__Exercise goal__
Reproduce all of the data that follows, character for character.

__Exercise data__
/-! ## §2 The coordinate face -/

/-- **Gen 38ʼs descending face with its places made explicit**: through a type whose rotation boundary is not a singleton there are two rotation
places `g^p`, `g^q` whose face lowers `pot ∘ bd` at the three other corners. [folklore] -/
theorem exists_gface_pow (hc2 : c * c = 1) (Ψ : CMF G c) (h1 : (bd c D.g n Ψ).card ≠ 1) :
    ∃ p q : ℕ, D.g ^ q ∉ orb c (D.g ^ p) ∧
      pot (bd c D.g n (oflipCM c hc2 (D.g ^ p) Ψ)) < pot (bd c D.g n Ψ) ∧
      pot (bd c D.g n (oflipCM c hc2 (D.g ^ q) Ψ)) < pot (bd c D.g n Ψ) ∧
      pot (bd c D.g n (oflipCM c hc2 (D.g ^ p) (oflipCM c hc2 (D.g ^ q) Ψ))) < pot (bd c D.g n Ψ) := by
  have h3 := three_le_card_bd c D.g D.hgn Ψ h1
  have hn : 2 ≤ n := le_trans (by norm_num) (three_le_of_card h3)
  obtain ⟨p, q, hpq, hp, hq, hpq'⟩ := exists_places (bd c D.g n Ψ) h3
  have hbp := bd_oflipCM c D.g D.hgn hc2 D.hord hn p.val
  have hbq := bd_oflipCM c D.g D.hgn hc2 D.hord hn q.val
  simp only [ZMod.natCast_zmod_val] at hbp hbq
  refine ⟨p.val, q.val, ?_, ?_, ?_, ?_⟩
  · rw [pow_mem_orb_iff c D.g D.hgn hc2 D.hord, ZMod.natCast_zmod_val, ZMod.natCast_zmod_val]
    exact fun h => hpq h.symm
  · rw [hbp]; exact hp
  · rw [hbq]; exact hq
  · rw [hbp, hbq, symmDiff_right_comm]; exact hpq'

__Exercise result__
/-! ## §2 The coordinate face -/

/-- **Gen 38ʼs descending face with its places made explicit**: through a type whose rotation boundary is not a singleton there are two rotation
places `g^p`, `g^q` whose face lowers `pot ∘ bd` at the three other corners. [folklore] -/
theorem exists_gface_pow (hc2 : c * c = 1) (Ψ : CMF G c) (h1 : (bd c D.g n Ψ).card ≠ 1) :
    ∃ p q : ℕ, D.g ^ q ∉ orb c (D.g ^ p) ∧
      pot (bd c D.g n (oflipCM c hc2 (D.g ^ p) Ψ)) < pot (bd c D.g n Ψ) ∧
      pot (bd c D.g n (oflipCM c hc2 (D.g ^ q) Ψ)) < pot (bd c D.g n Ψ) ∧
      pot (bd c D.g n (oflipCM c hc2 (D.g ^ p) (oflipCM c hc2 (D.g ^ q) Ψ))) < pot (bd c D.g n Ψ) := by
  have h3 := three_le_card_bd c D.g D.hgn Ψ h1
  have hn : 2 ≤ n := le_trans (by norm_num) (three_le_of_card h3)
  obtain ⟨p, q, hpq, hp, hq, hpq'⟩ := exists_places (bd c D.g n Ψ) h3
  have hbp := bd_oflipCM c D.g D.hgn hc2 D.hord hn p.val
  have hbq := bd_oflipCM c D.g D.hgn hc2 D.hord hn q.val
  simp only [ZMod.natCast_zmod_val] at hbp hbq
  refine ⟨p.val, q.val, ?_, ?_, ?_, ?_⟩
  · rw [pow_mem_orb_iff c D.g D.hgn hc2 D.hord, ZMod.natCast_zmod_val, ZMod.natCast_zmod_val]
    exact fun h => hpq h.symm
  · rw [hbp]; exact hp
  · rw [hbq]; exact hq
  · rw [hbp, hbq, symmDiff_right_comm]; exact hpq'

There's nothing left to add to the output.